**TASK STATEMENT**
Locate, in the data below, the line that contains "V‖² ≤ 2∫‖w‖²" and the line that contains "(jointly measurable by"; reproduce exactly those two lines and every line between them, nothing more.

Collected data entries

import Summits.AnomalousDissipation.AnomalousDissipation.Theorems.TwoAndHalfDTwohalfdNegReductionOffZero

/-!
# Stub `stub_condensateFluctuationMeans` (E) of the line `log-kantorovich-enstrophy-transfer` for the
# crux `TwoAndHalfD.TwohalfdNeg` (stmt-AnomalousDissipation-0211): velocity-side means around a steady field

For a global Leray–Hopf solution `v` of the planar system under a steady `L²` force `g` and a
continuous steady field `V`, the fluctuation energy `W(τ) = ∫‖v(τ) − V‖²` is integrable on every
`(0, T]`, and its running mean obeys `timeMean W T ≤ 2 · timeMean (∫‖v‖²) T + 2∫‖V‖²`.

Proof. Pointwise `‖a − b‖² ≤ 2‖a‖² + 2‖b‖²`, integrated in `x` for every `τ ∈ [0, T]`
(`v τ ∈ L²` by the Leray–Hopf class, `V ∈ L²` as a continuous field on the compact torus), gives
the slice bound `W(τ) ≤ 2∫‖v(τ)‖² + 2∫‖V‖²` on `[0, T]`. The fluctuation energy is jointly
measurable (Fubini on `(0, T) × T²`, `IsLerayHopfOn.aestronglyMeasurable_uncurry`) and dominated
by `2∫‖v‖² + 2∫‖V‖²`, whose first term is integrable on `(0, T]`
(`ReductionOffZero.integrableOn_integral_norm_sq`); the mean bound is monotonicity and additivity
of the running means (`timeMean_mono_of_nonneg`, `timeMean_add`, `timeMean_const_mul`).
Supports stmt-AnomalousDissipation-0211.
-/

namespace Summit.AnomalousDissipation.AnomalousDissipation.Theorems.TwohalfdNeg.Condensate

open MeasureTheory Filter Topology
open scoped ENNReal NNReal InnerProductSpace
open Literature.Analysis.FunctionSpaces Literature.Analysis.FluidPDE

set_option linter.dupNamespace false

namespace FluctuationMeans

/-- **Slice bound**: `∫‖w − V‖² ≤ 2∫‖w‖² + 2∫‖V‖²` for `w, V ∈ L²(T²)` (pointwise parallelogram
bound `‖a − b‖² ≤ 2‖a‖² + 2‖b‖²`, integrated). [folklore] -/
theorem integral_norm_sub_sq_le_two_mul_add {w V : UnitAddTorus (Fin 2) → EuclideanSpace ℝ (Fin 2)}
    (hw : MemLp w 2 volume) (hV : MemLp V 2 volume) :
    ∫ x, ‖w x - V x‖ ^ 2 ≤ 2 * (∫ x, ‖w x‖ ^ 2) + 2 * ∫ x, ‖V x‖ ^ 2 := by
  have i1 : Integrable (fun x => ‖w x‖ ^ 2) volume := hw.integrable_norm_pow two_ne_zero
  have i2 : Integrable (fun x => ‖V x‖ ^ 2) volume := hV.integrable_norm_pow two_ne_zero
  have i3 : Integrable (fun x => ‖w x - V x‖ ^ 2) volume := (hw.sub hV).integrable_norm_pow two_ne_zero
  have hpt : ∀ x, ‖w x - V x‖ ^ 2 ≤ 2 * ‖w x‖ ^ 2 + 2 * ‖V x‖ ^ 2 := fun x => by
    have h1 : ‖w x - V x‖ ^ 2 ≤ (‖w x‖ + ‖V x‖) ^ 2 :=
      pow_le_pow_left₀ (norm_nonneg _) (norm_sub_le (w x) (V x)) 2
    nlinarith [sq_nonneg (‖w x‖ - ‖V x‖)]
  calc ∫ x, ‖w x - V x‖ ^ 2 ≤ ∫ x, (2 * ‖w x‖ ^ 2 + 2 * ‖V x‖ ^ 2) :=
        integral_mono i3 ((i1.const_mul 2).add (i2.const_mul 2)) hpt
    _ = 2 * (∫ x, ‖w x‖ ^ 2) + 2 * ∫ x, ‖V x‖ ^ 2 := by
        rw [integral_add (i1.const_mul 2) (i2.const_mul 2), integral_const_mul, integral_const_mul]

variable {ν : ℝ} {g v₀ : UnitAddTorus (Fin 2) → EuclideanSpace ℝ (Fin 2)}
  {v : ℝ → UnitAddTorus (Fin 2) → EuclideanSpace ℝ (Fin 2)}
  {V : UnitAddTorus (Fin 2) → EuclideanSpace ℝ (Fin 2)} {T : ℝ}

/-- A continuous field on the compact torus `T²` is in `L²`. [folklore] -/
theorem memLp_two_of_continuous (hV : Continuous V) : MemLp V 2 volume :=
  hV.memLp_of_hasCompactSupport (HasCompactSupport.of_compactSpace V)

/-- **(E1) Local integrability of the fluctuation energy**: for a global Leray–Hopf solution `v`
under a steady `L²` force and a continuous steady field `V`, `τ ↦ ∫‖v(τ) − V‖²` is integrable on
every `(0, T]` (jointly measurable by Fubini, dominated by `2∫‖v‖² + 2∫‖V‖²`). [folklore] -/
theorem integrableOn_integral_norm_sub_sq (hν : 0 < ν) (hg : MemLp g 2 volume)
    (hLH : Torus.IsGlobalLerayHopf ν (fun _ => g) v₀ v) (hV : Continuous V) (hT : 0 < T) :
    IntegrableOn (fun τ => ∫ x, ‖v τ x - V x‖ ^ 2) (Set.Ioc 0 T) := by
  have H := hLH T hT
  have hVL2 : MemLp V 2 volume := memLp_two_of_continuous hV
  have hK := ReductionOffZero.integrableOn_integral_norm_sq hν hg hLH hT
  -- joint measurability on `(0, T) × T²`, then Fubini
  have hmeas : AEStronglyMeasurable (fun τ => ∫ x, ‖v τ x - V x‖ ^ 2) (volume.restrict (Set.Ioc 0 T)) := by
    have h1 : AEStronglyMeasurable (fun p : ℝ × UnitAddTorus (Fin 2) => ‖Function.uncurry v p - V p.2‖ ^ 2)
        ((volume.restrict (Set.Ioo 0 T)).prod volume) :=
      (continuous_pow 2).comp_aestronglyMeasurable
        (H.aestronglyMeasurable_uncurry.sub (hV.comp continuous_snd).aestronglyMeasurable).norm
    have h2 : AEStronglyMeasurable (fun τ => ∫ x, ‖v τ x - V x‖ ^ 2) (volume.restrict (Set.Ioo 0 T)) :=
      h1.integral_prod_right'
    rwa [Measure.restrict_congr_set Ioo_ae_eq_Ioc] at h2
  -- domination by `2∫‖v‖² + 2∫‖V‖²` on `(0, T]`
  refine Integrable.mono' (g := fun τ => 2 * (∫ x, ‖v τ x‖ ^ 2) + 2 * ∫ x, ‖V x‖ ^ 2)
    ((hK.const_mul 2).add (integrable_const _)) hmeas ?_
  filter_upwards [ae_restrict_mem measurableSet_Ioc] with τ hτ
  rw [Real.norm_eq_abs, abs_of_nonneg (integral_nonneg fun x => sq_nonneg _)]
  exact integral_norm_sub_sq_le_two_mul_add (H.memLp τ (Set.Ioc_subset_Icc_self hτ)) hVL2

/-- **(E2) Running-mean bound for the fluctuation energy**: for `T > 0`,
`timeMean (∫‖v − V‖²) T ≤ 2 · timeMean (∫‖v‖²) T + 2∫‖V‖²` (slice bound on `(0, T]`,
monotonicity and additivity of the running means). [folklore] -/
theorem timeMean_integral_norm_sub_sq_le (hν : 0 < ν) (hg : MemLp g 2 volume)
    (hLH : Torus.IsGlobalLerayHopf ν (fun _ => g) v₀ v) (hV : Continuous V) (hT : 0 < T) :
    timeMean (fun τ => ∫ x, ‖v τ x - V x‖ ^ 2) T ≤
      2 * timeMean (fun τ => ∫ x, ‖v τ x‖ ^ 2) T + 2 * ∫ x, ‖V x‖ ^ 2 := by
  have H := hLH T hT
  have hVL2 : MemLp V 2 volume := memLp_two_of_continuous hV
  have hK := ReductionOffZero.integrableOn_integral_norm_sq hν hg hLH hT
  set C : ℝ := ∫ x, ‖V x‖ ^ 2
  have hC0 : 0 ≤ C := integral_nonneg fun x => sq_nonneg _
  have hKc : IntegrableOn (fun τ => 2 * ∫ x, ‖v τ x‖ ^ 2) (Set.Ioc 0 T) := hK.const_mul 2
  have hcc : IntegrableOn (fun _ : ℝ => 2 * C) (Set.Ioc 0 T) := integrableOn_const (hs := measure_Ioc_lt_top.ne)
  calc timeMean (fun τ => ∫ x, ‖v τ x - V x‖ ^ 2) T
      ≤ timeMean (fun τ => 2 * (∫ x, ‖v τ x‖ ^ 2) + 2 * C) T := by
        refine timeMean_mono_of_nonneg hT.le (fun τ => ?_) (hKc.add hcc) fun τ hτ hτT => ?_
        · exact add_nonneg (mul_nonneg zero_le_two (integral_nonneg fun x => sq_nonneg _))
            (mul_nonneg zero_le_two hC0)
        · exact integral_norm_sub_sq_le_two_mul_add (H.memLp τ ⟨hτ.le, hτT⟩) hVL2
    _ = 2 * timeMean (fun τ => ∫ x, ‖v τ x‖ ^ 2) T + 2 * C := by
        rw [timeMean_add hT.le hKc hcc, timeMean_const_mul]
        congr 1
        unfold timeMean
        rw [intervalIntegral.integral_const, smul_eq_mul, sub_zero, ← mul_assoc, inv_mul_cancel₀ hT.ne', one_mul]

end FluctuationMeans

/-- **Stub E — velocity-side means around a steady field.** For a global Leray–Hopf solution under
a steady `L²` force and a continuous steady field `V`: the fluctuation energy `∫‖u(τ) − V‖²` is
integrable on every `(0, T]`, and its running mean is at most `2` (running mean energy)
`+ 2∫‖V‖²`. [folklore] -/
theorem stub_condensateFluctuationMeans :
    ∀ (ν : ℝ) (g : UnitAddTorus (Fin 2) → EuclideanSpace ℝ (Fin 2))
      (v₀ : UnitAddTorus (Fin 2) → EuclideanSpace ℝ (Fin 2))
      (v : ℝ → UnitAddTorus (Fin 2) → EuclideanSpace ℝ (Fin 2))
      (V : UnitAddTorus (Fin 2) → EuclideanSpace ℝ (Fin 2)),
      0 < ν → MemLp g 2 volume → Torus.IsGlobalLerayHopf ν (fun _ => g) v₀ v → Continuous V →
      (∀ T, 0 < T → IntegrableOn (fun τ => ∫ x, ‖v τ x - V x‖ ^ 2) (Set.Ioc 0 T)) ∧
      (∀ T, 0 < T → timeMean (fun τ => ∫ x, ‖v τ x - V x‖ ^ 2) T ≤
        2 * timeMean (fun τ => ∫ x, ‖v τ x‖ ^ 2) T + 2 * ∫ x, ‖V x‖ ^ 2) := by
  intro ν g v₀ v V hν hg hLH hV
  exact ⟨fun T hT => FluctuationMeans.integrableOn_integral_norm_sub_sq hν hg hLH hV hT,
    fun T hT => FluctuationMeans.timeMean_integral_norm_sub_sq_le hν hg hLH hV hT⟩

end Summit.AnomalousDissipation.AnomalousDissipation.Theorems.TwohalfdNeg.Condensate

**OUTPUT BELOW**
/-- **Slice bound**: `∫‖w − V‖² ≤ 2∫‖w‖² + 2∫‖V‖²` for `w, V ∈ L²(T²)` (pointwise parallelogram
bound `‖a − b‖² ≤ 2‖a‖² + 2‖b‖²`, integrated). [folklore] -/
theorem integral_norm_sub_sq_le_two_mul_add {w V : UnitAddTorus (Fin 2) → EuclideanSpace ℝ (Fin 2)}
    (hw : MemLp w 2 volume) (hV : MemLp V 2 volume) :
    ∫ x, ‖w x - V x‖ ^ 2 ≤ 2 * (∫ x, ‖w x‖ ^ 2) + 2 * ∫ x, ‖V x‖ ^ 2 := by
  have i1 : Integrable (fun x => ‖w x‖ ^ 2) volume := hw.integrable_norm_pow two_ne_zero
  have i2 : Integrable (fun x => ‖V x‖ ^ 2) volume := hV.integrable_norm_pow two_ne_zero
  have i3 : Integrable (fun x => ‖w x - V x‖ ^ 2) volume := (hw.sub hV).integrable_norm_pow two_ne_zero
  have hpt : ∀ x, ‖w x - V x‖ ^ 2 ≤ 2 * ‖w x‖ ^ 2 + 2 * ‖V x‖ ^ 2 := fun x => by
    have h1 : ‖w x - V x‖ ^ 2 ≤ (‖w x‖ + ‖V x‖) ^ 2 :=
      pow_le_pow_left₀ (norm_nonneg _) (norm_sub_le (w x) (V x)) 2
    nlinarith [sq_nonneg (‖w x‖ - ‖V x‖)]
  calc ∫ x, ‖w x - V x‖ ^ 2 ≤ ∫ x, (2 * ‖w x‖ ^ 2 + 2 * ‖V x‖ ^ 2) :=
        integral_mono i3 ((i1.const_mul 2).add (i2.const_mul 2)) hpt
    _ = 2 * (∫ x, ‖w x‖ ^ 2) + 2 * ∫ x, ‖V x‖ ^ 2 := by
        rw [integral_add (i1.const_mul 2) (i2.const_mul 2), integral_const_mul, integral_const_mul]

variable {ν : ℝ} {g v₀ : UnitAddTorus (Fin 2) → EuclideanSpace ℝ (Fin 2)}
  {v : ℝ → UnitAddTorus (Fin 2) → EuclideanSpace ℝ (Fin 2)}
  {V : UnitAddTorus (Fin 2) → EuclideanSpace ℝ (Fin 2)} {T : ℝ}

/-- A continuous field on the compact torus `T²` is in `L²`. [folklore] -/
theorem memLp_two_of_continuous (hV : Continuous V) : MemLp V 2 volume :=
  hV.memLp_of_hasCompactSupport (HasCompactSupport.of_compactSpace V)

/-- **(E1) Local integrability of the fluctuation energy**: for a global Leray–Hopf solution `v`
under a steady `L²` force and a continuous steady field `V`, `τ ↦ ∫‖v(τ) − V‖²` is integrable on
every `(0, T]` (jointly measurable by Fubini, dominated by `2∫‖v‖² + 2∫‖V‖²`). [folklore] -/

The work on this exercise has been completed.